*Recorded information:*
import Literature.Claims.NS.LiuYong2026
import Literature.Analysis.FluidPDE.TorusNSSobolevControlLifespan
import Literature.Analysis.FluidPDE.TorusClassicalLerayHopfProofs
import Literature.Analysis.FluidPDE.DuchonRobertLionsCounterexample
import HarnessLib

/-!
# Refutation (D-0090 NS-CLAIMS, C138): two consumed steps of `LiuYong2026` are false in the kernel

Claim skeleton `Literature/Claims/NS/LiuYong2026.lean` (ns-claims-typist-7 g5, p508975) of 刘勇 (Liu Yong), Zenodo
10.5281/zenodo.19681795 (2026, zh, 60 pp.). Both negated constants are `def … : Prop` tokens CONSUMED by the skeleton's
`claim_of_steps`, negated LITERALLY (no re-typed copy, no specialisation).
* `not_Step1_cesaro : ¬ Step1_cesaro` — §4.3 p.16 L21–p.17 L1 («Φ(k) = lim T⁻¹∫₀ᵀ 𝓔(k,t)dt; this limit exists by the
  ergodicity of the weak solution»), the FIRST disputed token in the order of record. WITNESS inside the data class of
  Thm 1 (ν = 1; a smooth divergence-free force is CARRIED by the printed theorem): the log-slowly modulated shear
  `u(t,x) = a(t)·Re(e₁e^{2πix₂})`, `a(t)² = 3/2 + ½ sin log(1+t)`, zero pressure, force `(a′ + 4π²a)·Re(e₁e^{2πix₂})` — an
  exact classical, hence global Leray–Hopf, solution on `[0,∞) × 𝕋³` whose mode-`(0,1,0)` Cesàro means are
  `κ(G(T) + 1/4)/T`, `G(T) = 3T/2 + (1+T)(sin L − cos L)/4`, `L = log(1+T)`, `κ > 0`: equal to `5κ/4` at `L ∈ 2πℕ` and
  tending to `7κ/4` along `L ∈ π/2 + 2πℕ` — NO limit, so this weak solution has no Cesàro spectrum at all.
* `not_Step3_K41 : ¬ Step3_K41` — 引理4.2 p.17 + 命题4.4 proof p.18 L22–L23 («there is C > 0 with Φ(k) ~ Ck^{−5/3} for
  all large k» for the weak solution of the chain). WITNESS at the Clay grain f ≡ 0: the REST STATE (ν = 1, f ≡ 0,
  u₀ = 0, u ≡ 0) is a global Leray–Hopf solution with Cesàro spectrum Φ ≡ 0, and `IsK41 0` is false (`0·|k|^{5/3} → 0 ≠ C`
  along the cofinite filter of `ℤ³`).
Tree facts used: `Torus.IsClassicalNSSolutionOn.isLerayHopfOn_of_convex` / `.isGlobalLerayHopf` (classical ⇒ Leray–Hopf),
`isClassicalNSSolutionOn_const` (rest state), the single real Fourier mode API (`realTrigPoly`,
`mFourierCoeff_realTrigPoly_singleton`, `laplacian_realTrigPoly_singleton`, `Torus.convect_realTrigPoly_singleton_self_eq_zero`).
Author: ns-claims-refuter-5 g3 (refuter of record).
WHAT THIS IS NOT: not a claim about NS regularity or blow-up; not a claim about any author beyond the typed locator.
-/

noncomputable section
set_option linter.dupNamespace false

open Set MeasureTheory Filter Topology intervalIntegral UnitAddTorus Finset
open scoped ContDiff BigOperators
/-- ★★★★★★★ **THE (O3′) DISJUNCTION IN PRIVATE COORDINATES, SUPPORT CLAUSE FROM def-T's HALF + THE BRIDGE** (rows edition): `…PrivateInnerChartOfProvisos`' first theorem with `hwS`
REPLACED by `hD : 0 < sideD` and the displayed lattice-gauge bridge `hbridge` («(3.2) ∕ (3.3) events at every χ-cube of `Ω_{k+1}(s′)` ⇒ the off-`sV′` central bond variables sit in
their windows»); `hwS` itself is produced inside from this seat's `support_of_wOfRecord_ne_zero`.
[cite: Balaban1988Convergent, Thm 2 p.263, §3 p.279, (3.2)–(3.5) p.265, (3.24)–(3.25) p.270; Balaban1987RG1, (0.4) p.253, (2.10) p.267] -/
theorem slotsTOfRecord₁₃H_succ_O3_of_hasSect2FormAtZS_of_privateInnerChart_of_support (θ : Stage13HParams F N) (h : θ.Provisos₁₃CoPH F N)
    (p : B12.RunParams) {k : ℕ} (hkK : k < p.K)
    {hdec : DecidableEq (PBond (F.P p.K) k)} {hdec' : DecidableEq (PBond (F.P p.K) (k + 1))} (hk : k + 1 ≤ (F.P p.K).m + (F.P p.K).K)
    (s' : SeqOfRecord F θ.ν θ.τ9.M (gOfRecord₁₃ F N θ.toStage13Params p) p.K (k + 1))
    {law : SeqOfRecord F θ.ν θ.τ9.M (gOfRecord₁₃ F N θ.toStage13Params p) p.K k → Sect2.TermValues (F.P p.K) (MatA N) (FluctV N) θ.τ9.M → Prop}
    {t : SeqOfRecord F θ.ν θ.τ9.M (gOfRecord₁₃ F N θ.toStage13Params p) p.K k → Sect2.TermValues (F.P p.K) (MatA N) (FluctV N) θ.τ9.M}
    {Ek : SeqOfRecord F θ.ν θ.τ9.M (gOfRecord₁₃ F N θ.toStage13Params p) p.K k → ℝ}
    (hform : HasSect2FormAtZS F N (FluctV N) p.K (settingOfRecord₁₃ F N θ.toStage13Params p) k (θ.rzAt p) (WtOfRecord₁₃H F N θ p)
      (UbgOfRecord₁₃CoP F N θ.toStage13Params p k) law
      (slotsOfRecord F N θ.ν θ.τ9 (EOfRecord₁₃ F N θ.toStage13Params) (wOfRecord₉ F N θ.toStage9Params) θ.ppSel p (gOfRecord₁₃ F N θ.toStage13Params p) k) t Ek)
    (t' : Sect2.TermValues (F.P p.K) (MatA N) (FluctV N) θ.τ9.M) (E' : ℝ)
    -- measurability rows (dag-n11-e's `ResidualRowsAt` ∕ `OperandRowsAt` shapes): the residuals serving `init s′` and `s′`, the OLD and the NEW operand
    (hζ0m : ∀ j Y, Measurable ((θ.zhAt p s'.init).ζ0 j Y)) (hqm : ∀ j Λ', Measurable ((θ.zhAt p s'.init).quad j Λ'))
    (hΦ₀m : ∀ S₀ ∈ admSOfRecord F θ.ν θ.τ9.M (gOfRecord₁₃ F N θ.toStage13Params p) p.K k s'.init,
      Measurable fun ω : MultiCfg (F.P p.K) (SU N) (FluctV N) =>
        (sect2Operand F N (FluctV N) p.K (settingOfRecord₁₃ F N θ.toStage13Params p) (θ.rzAt p s'.init) s'.init (t s'.init) (Ek s'.init)
            (UbgOfRecord₁₃CoP F N θ.toStage13Params p k s'.init)) (S₀, fun j => (ω j).2) (fun j => (ω j).1))
    (hζm : ∀ j Y, Measurable ((θ.zhAt p s').ζ0 j Y)) (hqm' : ∀ j Λ', Measurable ((θ.zhAt p s').quad j Λ'))
    (hΦm : ∀ S ∈ admSOfRecord F θ.ν θ.τ9.M (gOfRecord₁₃ F N θ.toStage13Params p) p.K (k + 1) s',
      Measurable fun ω : MultiCfg (F.P p.K) (SU N) (FluctV N) =>
        (sect2Operand F N (FluctV N) p.K (settingOfRecord₁₃ F N θ.toStage13Params p) (θ.rzAt p s') s' t' E'
            (UbgOfRecord₁₃CoP F N θ.toStage13Params p (k + 1) s')) (S, fun j => (ω j).2) (fun j => (ω j).1))
    -- dag-n11-w6 ∕ dag-n09-w6's per-bond inversion data of the (0.4) fibre maps, used only at the coarse bonds off `sV′`
    (hβ' : ∀ c : PBond (F.P p.K) (k + 1), c ∉ (Set.toFinite (bondsIn (k + 1) (s'.Ω (k + 1))ᶜ)).toFinset → centralBond c ∉ (Set.toFinite (bondsIn k (s'.Ω (k + 1))ᶜ)).toFinset)
    (Ω T : PBond (F.P p.K) (k + 1) → GaugeField (F.P p.K) k (SU N) → Set (SU N))
    (ϑ : PBond (F.P p.K) (k + 1) → GaugeField (F.P p.K) k (SU N) → SU N → SU N)
    (jd : PBond (F.P p.K) (k + 1) → GaugeField (F.P p.K) k (SU N) → SU N → ℝ≥0)
    (hΩm : ∀ c, MeasurableSet {p : GaugeField (F.P p.K) k (SU N) × SU N | p.2 ∈ Ω c p.1})
    (hTm : ∀ c, MeasurableSet {p : GaugeField (F.P p.K) k (SU N) × SU N | p.2 ∈ T c p.1})
    (hθm : ∀ c, Measurable fun p : GaugeField (F.P p.K) k (SU N) × SU N => ϑ c p.1 p.2)
    (hjm : ∀ c, Measurable fun p : GaugeField (F.P p.K) k (SU N) × SU N => jd c p.1 p.2)
    (hΩbl : ∀ c (U : GaugeField (F.P p.K) k (SU N)) (g' : PBond (F.P p.K) (k + 1) → SU N), Ω c (extend centralBond g' U) = Ω c U)
    (hright : ∀ c U, ∀ v ∈ T c U, (avOfRecord F N p.K k).avg (update U (centralBond c) (ϑ c U v)) c = v)
    (hlaw : ∀ c U, (HaarData.haar : Measure (SU N)).restrict (Ω c U) =
      (((HaarData.haar : Measure (SU N)).restrict (T c U)).withDensity fun v => (jd c U v : ℝ≥0∞)).map (ϑ c U))
    -- the 𝐃-cubes have positive side, and THE LATTICE-GAUGE BRIDGE: (3.2) ∕ (3.3) events at every χ-cube of `Ω_{k+1}(s′)` ⇒ the off-`sV′` central bond variables sit in their windows
    (hD : 0 < sideD F θ.ν θ.τ9.M p (gOfRecord₁₃ F N θ.toStage13Params p) k)
    (hbridge : ∀ q : (↥(Set.toFinite (bondsIn k (s'.Ω (k + 1))ᶜ)).toFinset → SU N) × ({b : PBond (F.P p.K) k // b ∉ (Set.toFinite (bondsIn k (s'.Ω (k + 1))ᶜ)).toFinset} → SU N),
      (∀ c ∈ cubesIn (cubeχ F θ.ν p (gOfRecord₁₃ F N θ.toStage13Params p) k) (s'.Ω (k + 1)),
        PlaqSmallOn ((sect3DataOfRecord F N θ.ν θ.τ9.M p (gOfRecord₁₃ F N θ.toStage13Params p) k s'.init).plaqT c)
            (epsOfRecord θ.ν (gOfRecord₁₃ F N θ.toStage13Params p) (k + 1) * (F.P p.K).eta (k + 1) ^ 2)
            ((sect3DataOfRecord F N θ.ν θ.τ9.M p (gOfRecord₁₃ F N θ.toStage13Params p) k s'.init).UkLoc c
              ((avOfRecord F N p.K k).avg (⇑(MeasurableEquiv.piEquivPiSubtypeProd (fun _ : PBond (F.P p.K) k => SU N)
                (· ∈ (Set.toFinite (bondsIn k (s'.Ω (k + 1))ᶜ)).toFinset)).symm q))) ∧
          SmallApproxFluct (sect3DataOfRecord F N θ.ν θ.τ9.M p (gOfRecord₁₃ F N θ.toStage13Params p) k s'.init) (avOfRecord F N p.K)
            (2 * deltaOfRecord θ.ν (gOfRecord₁₃ F N θ.toStage13Params p) k θ.A₁)
            (⇑(MeasurableEquiv.piEquivPiSubtypeProd (fun _ : PBond (F.P p.K) k => SU N) (· ∈ (Set.toFinite (bondsIn k (s'.Ω (k + 1))ᶜ)).toFinset)).symm q)
            ((avOfRecord F N p.K k).avg (⇑(MeasurableEquiv.piEquivPiSubtypeProd (fun _ : PBond (F.P p.K) k => SU N)
                (· ∈ (Set.toFinite (bondsIn k (s'.Ω (k + 1))ᶜ)).toFinset)).symm q)) c) →
        ∀ c : {c : PBond (F.P p.K) (k + 1) // c ∉ (Set.toFinite (bondsIn (k + 1) (s'.Ω (k + 1))ᶜ)).toFinset}, q.2 ⟨centralBond (c : PBond (F.P p.K) (k + 1)), hβ' c c.2⟩ ∈ Ω c ((MeasurableEquiv.piEquivPiSubtypeProd (fun _ : PBond (F.P p.K) k => SU N) (· ∈ (Set.toFinite (bondsIn k (s'.Ω (k + 1))ᶜ)).toFinset)).symm q))
    -- THE EXPLICIT INTEGRAL IDENTITY PER OLD BRANCH ([I] §2 + gauge fixing + ζ + [III] Thm 2 — displayed)
    (hinner₀ : ∀ᵐ q ∂((Measure.pi fun _ : ↥(Set.toFinite (bondsIn (k + 1) (s'.Ω (k + 1))ᶜ)).toFinset => (HaarData.haar : Measure (SU N))).prod
          (Measure.pi fun _ : {c : PBond (F.P p.K) (k + 1) // c ∉ (Set.toFinite (bondsIn (k + 1) (s'.Ω (k + 1))ᶜ)).toFinset} =>
            (HaarData.haar : Measure (SU N)))),
      ∀ S₀ ∈ admSOfRecord F θ.ν θ.τ9.M (gOfRecord₁₃ F N θ.toStage13Params p) p.K k s'.init, ∀ y : ↥(Set.toFinite (bondsIn k (s'.Ω (k + 1))ᶜ)).toFinset → SU N,
        avgRestrOfRecord F N p.K k (Set.toFinite (bondsIn k (s'.Ω (k + 1))ᶜ)).toFinset (Set.toFinite (bondsIn (k + 1) (s'.Ω (k + 1))ᶜ)).toFinset y = q.1 →
        (∫ r : ({b : PBond (F.P p.K) k // b ∉ (Set.toFinite (bondsIn k (s'.Ω (k + 1))ᶜ)).toFinset} → SU N), (({z : ((↥(Set.toFinite (bondsIn k (s'.Ω (k + 1))ᶜ)).toFinset → SU N) × ({c : PBond (F.P p.K) (k + 1) // c ∉ (Set.toFinite (bondsIn (k + 1) (s'.Ω (k + 1))ᶜ)).toFinset} → SU N)) × ({b : PBond (F.P p.K) k // b ∉ (Set.toFinite (bondsIn k (s'.Ω (k + 1))ᶜ)).toFinset} → SU N) |
              ∀ c : {c : PBond (F.P p.K) (k + 1) // c ∉ (Set.toFinite (bondsIn (k + 1) (s'.Ω (k + 1))ᶜ)).toFinset}, z.1.2 c ∈ T c ((MeasurableEquiv.piEquivPiSubtypeProd (fun _ : PBond (F.P p.K) k => SU N) (· ∈ (Set.toFinite (bondsIn k (s'.Ω (k + 1))ᶜ)).toFinset)).symm (z.1.1, z.2))}.indicator
            (fun z => ∏ c : {c : PBond (F.P p.K) (k + 1) // c ∉ (Set.toFinite (bondsIn (k + 1) (s'.Ω (k + 1))ᶜ)).toFinset}, jd c ((MeasurableEquiv.piEquivPiSubtypeProd (fun _ : PBond (F.P p.K) k => SU N) (· ∈ (Set.toFinite (bondsIn k (s'.Ω (k + 1))ᶜ)).toFinset)).symm (z.1.1, z.2)) (z.1.2 c)) ((y, q.2), r) : ℝ≥0) : ℝ) *
          ((fun U => wOfRecord₉ F N θ.toStage9Params p (gOfRecord₁₃ F N θ.toStage13Params p) k s' U ((avOfRecord F N p.K k).avg U) *
        (chiSeqOfRecord F N θ.ν θ.τ9.M (gOfRecord₁₃ F N θ.toStage13Params p) p.K k s'.init U *
          tkBranchOfRecord F N (FluctV N) θ.ν θ.τ9.M (gOfRecord₁₃ F N θ.toStage13Params p) p.K (WtOfRecord₁₃H F N θ p s'.init) s'.init S₀ k
            (fun ω => (sect2Operand F N (FluctV N) p.K (settingOfRecord₁₃ F N θ.toStage13Params p) (θ.rzAt p s'.init) s'.init (t s'.init) (Ek s'.init)
            (UbgOfRecord₁₃CoP F N θ.toStage13Params p k s'.init)) (S₀, fun j => (ω j).2) (fun j => (ω j).1)) (baseCfg k U))) ∘
            ⇑(MeasurableEquiv.piEquivPiSubtypeProd (fun _ : PBond (F.P p.K) k => SU N)
            (· ∈ (Set.toFinite (bondsIn k (s'.Ω (k + 1))ᶜ)).toFinset)).symm) (y, extend (fun c : {c : PBond (F.P p.K) (k + 1) // c ∉ (Set.toFinite (bondsIn (k + 1) (s'.Ω (k + 1))ᶜ)).toFinset} =>
            (⟨centralBond (c : PBond (F.P p.K) (k + 1)), hβ' c c.2⟩ : {b : PBond (F.P p.K) k // b ∉ (Set.toFinite (bondsIn k (s'.Ω (k + 1))ᶜ)).toFinset}))
            (fun c : {c : PBond (F.P p.K) (k + 1) // c ∉ (Set.toFinite (bondsIn (k + 1) (s'.Ω (k + 1))ᶜ)).toFinset} => ϑ c ((MeasurableEquiv.piEquivPiSubtypeProd (fun _ : PBond (F.P p.K) k => SU N) (· ∈ (Set.toFinite (bondsIn k (s'.Ω (k + 1))ᶜ)).toFinset)).symm (y, r)) (q.2 c)) r) ∂(Measure.pi fun _ : {b : PBond (F.P p.K) k // b ∉ (Set.toFinite (bondsIn k (s'.Ω (k + 1))ᶜ)).toFinset} => (HaarData.haar : Measure (SU N)))) =
          ∑ Y ∈ (Set.toFinite {Y : Set (Site (F.P p.K) 0) | Y ∈ SClassOfRecord F θ.ν (gOfRecord₁₃ F N θ.toStage13Params p) p.K (k + 1) ∧ Y ⊆ s'.Ω (k + 1) ∩ (s'.Λ (k + 1))ᶜ}).toFinset,
            zetaOp (genDataOfRecord F N (FluctV N) θ.ν θ.τ9.M (gOfRecord₁₃ F N θ.toStage13Params p) p.K (WtOfRecord₁₃H F N θ p s') s' (Function.update S₀ (k + 1) Y) k).ζ
              (aOp k (genDataOfRecord F N (FluctV N) θ.ν θ.τ9.M (gOfRecord₁₃ F N θ.toStage13Params p) p.K (WtOfRecord₁₃H F N θ p s') s' (Function.update S₀ (k + 1) Y) k).sA
                (genDataOfRecord F N (FluctV N) θ.ν θ.τ9.M (gOfRecord₁₃ F N θ.toStage13Params p) p.K (WtOfRecord₁₃H F N θ p s') s' (Function.update S₀ (k + 1) Y) k).w
                (tkBranchOfRecord F N (FluctV N) θ.ν θ.τ9.M (gOfRecord₁₃ F N θ.toStage13Params p) p.K (WtOfRecord₁₃H F N θ p s') s'.init S₀ k
                  (fun ω => (sect2Operand F N (FluctV N) p.K (settingOfRecord₁₃ F N θ.toStage13Params p) (θ.rzAt p s') s' t' E'
                  (UbgOfRecord₁₃CoP F N θ.toStage13Params p (k + 1) s')) (Function.update S₀ (k + 1) Y, fun j => (ω j).2) (fun j => (ω j).1))))
              (Function.update (baseCfg (k + 1) ((MeasurableEquiv.piEquivPiSubtypeProd (fun _ : PBond (F.P p.K) (k + 1) => SU N)
                (· ∈ (Set.toFinite (bondsIn (k + 1) (s'.Ω (k + 1))ᶜ)).toFinset)).symm q)) k
              (Function.updateFinset ((baseCfg (V := FluctV N) (k + 1) ((MeasurableEquiv.piEquivPiSubtypeProd (fun _ : PBond (F.P p.K) (k + 1) => SU N)
                (· ∈ (Set.toFinite (bondsIn (k + 1) (s'.Ω (k + 1))ᶜ)).toFinset)).symm q)) k).1 (Set.toFinite (bondsIn k (s'.Ω (k + 1))ᶜ)).toFinset y,
                ((baseCfg (V := FluctV N) (k + 1) ((MeasurableEquiv.piEquivPiSubtypeProd (fun _ : PBond (F.P p.K) (k + 1) => SU N)
                (· ∈ (Set.toFinite (bondsIn (k + 1) (s'.Ω (k + 1))ᶜ)).toFinset)).symm q)) k).2))) :
    slotsTOfRecord F N θ.ν θ.τ9 (EOfRecord₁₃ F N θ.toStage13Params) (wOfRecord₉ F N θ.toStage9Params) θ.ppSel p (gOfRecord₁₃ F N θ.toStage13Params p) (k + 1) s' = 0 ∨
      ∀ᵐ V' ∂fieldMeasure (F.P p.K) (k + 1) (SU N),
        chiSeqOfRecord F N θ.ν θ.τ9.M (gOfRecord₁₃ F N θ.toStage13Params p) p.K (k + 1) s' V' ≠ 0 →
          slotsTOfRecord F N θ.ν θ.τ9 (EOfRecord₁₃ F N θ.toStage13Params) (wOfRecord₉ F N θ.toStage9Params) θ.ppSel p (gOfRecord₁₃ F N θ.toStage13Params p) (k + 1) s' V' =
            sect2Slot F N (FluctV N) p.K (settingOfRecord₁₃ F N θ.toStage13Params p) (θ.rzAt p s') (WtOfRecord₁₃H F N θ p s') s' t' E'
              (UbgOfRecord₁₃CoP F N θ.toStage13Params p (k + 1) s') V' :=
  slotsTOfRecord₁₃H_succ_O3_of_hasSect2FormAtZS_of_privateInnerChart_of_provisos θ h p hkK (hdec := hdec) (hdec' := hdec') hk s' hform t' E'
    hζ0m hqm hΦ₀m hζm hqm' hΦm hβ' Ω T ϑ jd hΩm hTm hθm hjm hΩbl hright hlaw
    (fun q hw => by
      obtain ⟨_, -, hall⟩ := support_of_wOfRecord_ne_zero θ.ν θ.τ9.M θ.A₁ θ.ζ p (gOfRecord₁₃ F N θ.toStage13Params p) k hD s' _ _ hw
      exact hbridge q hall)
    hinner₀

*Assignment:* Please copy nothing but the lines from the one that holds "sect2Slot F N" through the last line of the material above, exactly as written.

*Result of the exercise:*
            sect2Slot F N (FluctV N) p.K (settingOfRecord₁₃ F N θ.toStage13Params p) (θ.rzAt p s') (WtOfRecord₁₃H F N θ p s') s' t' E'
              (UbgOfRecord₁₃CoP F N θ.toStage13Params p (k + 1) s') V' :=
  slotsTOfRecord₁₃H_succ_O3_of_hasSect2FormAtZS_of_privateInnerChart_of_provisos θ h p hkK (hdec := hdec) (hdec' := hdec') hk s' hform t' E'
    hζ0m hqm hΦ₀m hζm hqm' hΦm hβ' Ω T ϑ jd hΩm hTm hθm hjm hΩbl hright hlaw
    (fun q hw => by
      obtain ⟨_, -, hall⟩ := support_of_wOfRecord_ne_zero θ.ν θ.τ9.M θ.A₁ θ.ζ p (gOfRecord₁₃ F N θ.toStage13Params p) k hD s' _ _ hw
      exact hbridge q hall)
    hinner₀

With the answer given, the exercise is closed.